Mystic, Conn. (August 20, 2020) — In association with its new exhibition, A Way with Wood: Celebrating Craft, Mystic Seaport Museum will host Woodcraft Weekend August 29-30. Independent craftspeople and woodworkers will be spread throughout the Museum grounds displaying their projects and products, and providing demonstrations for visitors.
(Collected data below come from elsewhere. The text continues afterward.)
/-- **Robinson–Sadowski 2014, Corollary 9 (necessary blow-up rate in `L^p`), on `T³`.** Printed:
"There exists an absolute constant `c > 0` such that if `τ > 0` is a blow up time for a solution
`u` of the Navier–Stokes equations then `‖u(τ − t)‖_{L^p} ≥ c t^{−(p−3)/(2p)}`" (Leray 1934; Giga
1986; there from Theorem 8). Here, for classical solutions of the unforced Navier–Stokes equations
(`ν > 0`) on `[a, T) × T^d`, `card d = 3`, with mean-zero velocity slices, blow-up being
UNBOUNDEDNESS of `t ↦ ∫‖u(t)‖^q` on `[a, T)`: for `3 < q` there is `c = c(q, d) > 0` with
`(c ν^{(q+3)/(q−3)} / (T − t))^{(q−3)/(2q)} ≤ (∫‖u(t)‖^q)^{1/q} = ‖u(t)‖_{L^q}` for every
`t ∈ [a, T)`, i.e. `‖u(t)‖_{L^q} ≥ c' ν^{(q+3)/(2q)} (T − t)^{−(q−3)/(2q)}` (the `ν`-scaling of
Leray's rate). Proof: otherwise the comparison for `Ẋ ≤ Kν^{−(q+3)/(q−3)}X^{(q−1)/(q−3)}` from `t`
bounds `X` on `[t, T)`, and `X` is bounded on `[a, t]` by continuity.
[cite: RobinsonSadowski2014, Corollary 9] -/
theorem Torus.lqNorm_blowup_rate (hd : Fintype.card d = 3) {q : ℝ} (hq : 3 < q) :
    ∃ c : ℝ, 0 < c ∧ ∀ {ν a T : ℝ}, 0 < ν →
      ∀ {u : ℝ → UnitAddTorus d → EuclideanSpace ℝ d} {p : ℝ → UnitAddTorus d → ℝ},
        Torus.IsClassicalNSSolutionOn (Ico a T) ν 0 u p →
        (∀ t ∈ Ico a T, Torus.HasZeroMean (u t)) →
        ¬ BddAbove ((fun t => ∫ x, ‖u t x‖ ^ q) '' Ico a T) →
        ∀ t ∈ Ico a T,
          (c * ν ^ ((q + 3) / (q - 3)) / (T - t)) ^ ((q - 3) / (2 * q)) ≤
            (∫ x, ‖u t x‖ ^ q) ^ (1 / q) := by
  obtain ⟨K, hK0, hK⟩ := Torus.exists_deriv_integral_norm_rpow_le_of_three_lt' (d := d) hd hq
  have hq0 : 0 < q := by linarith
  have hq3 : 0 < q - 3 := by linarith
  set K₁ : ℝ := K + 1 with hK₁
  have hK₁0 : 0 < K₁ := by rw [hK₁]; linarith
  set γ : ℝ := (q - 1) / (q - 3) with hγ
  have hγ1 : γ - 1 = 2 / (q - 3) := by rw [hγ]; field_simp; ring
  have hγgt : 1 < γ := by
    have : 0 < 2 / (q - 3) := by positivity
    linarith
  set e : ℝ := (q + 3) / (q - 3) with he
  refine ⟨1 / ((γ - 1) * K₁), by rw [hγ1]; positivity, fun {ν a T} hν {u p} h hmean hunb t ht => ?_⟩
  set C : ℝ := K₁ * ν ^ (-e) with hC
  have hCpos : 0 < C := by rw [hC]; exact mul_pos hK₁0 (Real.rpow_pos_of_pos hν _)
  have hq2 : (2 : ℝ) ≤ q := by linarith
  set X : ℝ → ℝ := fun s => ∫ x, ‖u s x‖ ^ q with hX
  have hXnn : ∀ s, 0 ≤ X s := fun s => integral_nonneg fun x => Real.rpow_nonneg (norm_nonneg _) _
  have htT : 0 < T - t := by linarith [ht.2]
  -- ### key claim: `1 ≤ (γ−1) C (T−t) X(t)^{γ−1}`
  have hkey : 1 ≤ (γ - 1) * C * (T - t) * X t ^ (γ - 1) := by
    by_contra hlt
    rw [not_le] at hlt
    obtain ⟨δ, hδ, hδ1⟩ := exists_pos_mul_add_rpow_lt_one (L := (γ - 1) * C * (T - t))
      (by linarith : 0 < γ - 1) hlt
    have hXtδ : 0 < X t + δ := by linarith [hXnn t]
    have hLpos : 0 < (γ - 1) * C * (T - t) := mul_pos (mul_pos (by linarith) hCpos) htT
    set m : ℝ := (X t + δ) ^ (1 - γ) - (γ - 1) * C * (T - t) with hm
    have hm0 : 0 < m := by
      have hp : 0 < (X t + δ) ^ (γ - 1) := Real.rpow_pos_of_pos hXtδ _
      have e1 : (X t + δ) ^ (1 - γ) = ((X t + δ) ^ (γ - 1))⁻¹ := by
        rw [← Real.rpow_neg hXtδ.le, neg_sub]
      have h3 : (γ - 1) * C * (T - t) < ((X t + δ) ^ (γ - 1))⁻¹ := by
        rw [← one_div]
        have e2 : (γ - 1) * C * (T - t) =
            ((γ - 1) * C * (T - t) * (X t + δ) ^ (γ - 1)) / (X t + δ) ^ (γ - 1) := by
          field_simp
        rw [e2]
        exact div_lt_div_of_pos_right hδ1 hp
      rw [hm, e1]; linarith
    set M : ℝ := m ^ (1 / (1 - γ)) with hM
    -- bound on `[t, T)`
    have hright : ∀ s ∈ Ico t T, X s ≤ M := by
      intro s hs
      have hcomp : (X t + δ) ^ (1 - γ) - (γ - 1) * C * (s - t) ≤ (X s + δ) ^ (1 - γ) := by
        rcases hs.1.eq_or_lt with h0 | hts
        · rw [← h0]; simp
        · have hsub : Icc t s ⊆ Ico a T := fun r hr => ⟨ht.1.trans hr.1, hr.2.trans_lt hs.2⟩
          have h' : Torus.IsClassicalNSSolutionOn (Icc t s) ν 0 u p :=
            h.mono hsub (uniqueDiffOn_Icc hts)
          have hder : ∀ r ∈ Icc t s, ∃ R, HasDerivWithinAt X R (Icc t s) r := fun r hr =>
            hasDerivWithinAt_integral_norm_rpow h'.smooth_velocity hts hq2 hr
          choose! Xd hXd using hder
          refine rpow_one_sub_comparison (X' := Xd) hCpos.le hγgt hδ (fun r _ => hXnn r) hXd
            (fun r hr => ?_) ⟨hts.le, le_rfl⟩
          have h1 := hK hν hts h' (fun r hr => hmean r (hsub hr)) r hr (Xd r) (hXd r hr)
          rw [hγ, hC]
          calc Xd r ≤ K * ν ^ (-((q + 3) / (q - 3))) * X r ^ ((q - 1) / (q - 3)) := h1
            _ ≤ K₁ * ν ^ (-e) * X r ^ ((q - 1) / (q - 3)) := by
                have hXγ : 0 ≤ X r ^ ((q - 1) / (q - 3)) := Real.rpow_nonneg (hXnn r) _
                have hνe0 : 0 ≤ ν ^ (-e) := Real.rpow_nonneg hν.le _
                have hKK : K ≤ K₁ := by rw [hK₁]; linarith
                rw [he] at hνe0 ⊢
                exact mul_le_mul_of_nonneg_right (mul_le_mul_of_nonneg_right hKK hνe0) hXγ
      have hms : m ≤ (X t + δ) ^ (1 - γ) - (γ - 1) * C * (s - t) := by
        rw [hm]
        have : (γ - 1) * C * (s - t) ≤ (γ - 1) * C * (T - t) :=
          mul_le_mul_of_nonneg_left (by linarith [hs.2]) (mul_nonneg (by linarith) hCpos.le)
        linarith
      have hXsδ : 0 < X s + δ := by linarith [hXnn s]
      have := add_le_rpow_of_le_rpow_one_sub hγgt hXsδ hm0 (hms.trans hcomp)
      linarith
    -- bound on `[a, t]` by continuity
    have hleft : BddAbove (X '' Icc a t) := by
      rcases lt_or_ge a t with hat | hta
      · have hsub : Icc a t ⊆ Ico a T := fun r hr => ⟨hr.1, hr.2.trans_lt ht.2⟩
        have h' : Torus.IsClassicalNSSolutionOn (Icc a t) ν 0 u p :=
          h.mono hsub (uniqueDiffOn_Icc hat)
        have hcont : ContinuousOn X (Icc a t) := fun r hr => by
          obtain ⟨R, hR⟩ := hasDerivWithinAt_integral_norm_rpow h'.smooth_velocity hat hq2 hr
          exact hR.continuousWithinAt
        exact isCompact_Icc.bddAbove_image hcont
      · refine ⟨X t, ?_⟩
        rintro _ ⟨r, hr, rfl⟩
        have : r = t := le_antisymm hr.2 (hta.trans hr.1)
        rw [this]
    obtain ⟨M', hM'⟩ := hleft
    apply hunb
    refine ⟨max M M', ?_⟩
    rintro _ ⟨s, hs, rfl⟩
    rcases le_or_gt t s with hts | hst
    · exact (hright s ⟨hts, hs.2⟩).trans (le_max_left _ _)
    · exact (hM' ⟨s, ⟨hs.1, hst.le⟩, rfl⟩).trans (le_max_right _ _)
  -- ### from the key claim to the rate
  have hXt0 : 0 < X t := by
    rcases (hXnn t).eq_or_lt with h0 | h0
    · exfalso
      rw [← h0, Real.zero_rpow (by rw [hγ1]; positivity), mul_zero] at hkey
      linarith
    · exact h0
  have hLpos : 0 < (γ - 1) * C * (T - t) := mul_pos (mul_pos (by linarith) hCpos) htT
  -- `c ν^e / (T − t) ≤ X(t)^{γ−1}`
  have h1 : 1 / ((γ - 1) * K₁) * ν ^ e / (T - t) ≤ X t ^ (γ - 1) := by
    have e1 : 1 / ((γ - 1) * K₁) * ν ^ e / (T - t) = ((γ - 1) * C * (T - t))⁻¹ := by
      rw [hC, Real.rpow_neg hν.le]
      field_simp
    rw [e1, inv_le_iff_one_le_mul₀ hLpos]
    linarith [hkey]
  have hexp : 0 ≤ (q - 3) / (2 * q) := by positivity
  have h2 := Real.rpow_le_rpow (by positivity) h1 hexp
  have e2 : (X t ^ (γ - 1)) ^ ((q - 3) / (2 * q)) = X t ^ (1 / q) := by
    rw [← Real.rpow_mul (hXnn t), hγ1]
    congr 1
    field_simp
  rw [e2] at h2
  exact h2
Participating artisans are:

  • Woodworkers Guild of Rhode Island – Demonstrating a range of skills from sharpening and squaring a board to relief carving and carving in the round
  • Tom Lauria – Scratch-built fine scale ship and boat models
  • Paul Schmitt – Kit and scratch built ship models
  • Alex Bellinger – Ships in bottles, completed and in progress
  • Brian Cooper – Demonstrating the creation of a Greenland kayak paddle using all hand tools
  • Chris Sanders – Tool-sharpening demonstrations
  • Katherine Park – One-of-a-kind furniture
  • Laurent Robert – Intricate, decorative wood carving using traditional methods
  • David Douyard – Handmade chairs

Centerbrook Architects & Planners industrial designer and model maker, Patrick McCauley, will be working in the A Way with Wood exhibition, where he will fabricate a chair from the Centerbrook Chairshop. The Chairshop is an in-house program where staff members design and build a chair incorporating diverse materials, construction techniques, and finishes. Chairs from previous classes will be on display, as well as imagery that celebrates the history of the program and its participants.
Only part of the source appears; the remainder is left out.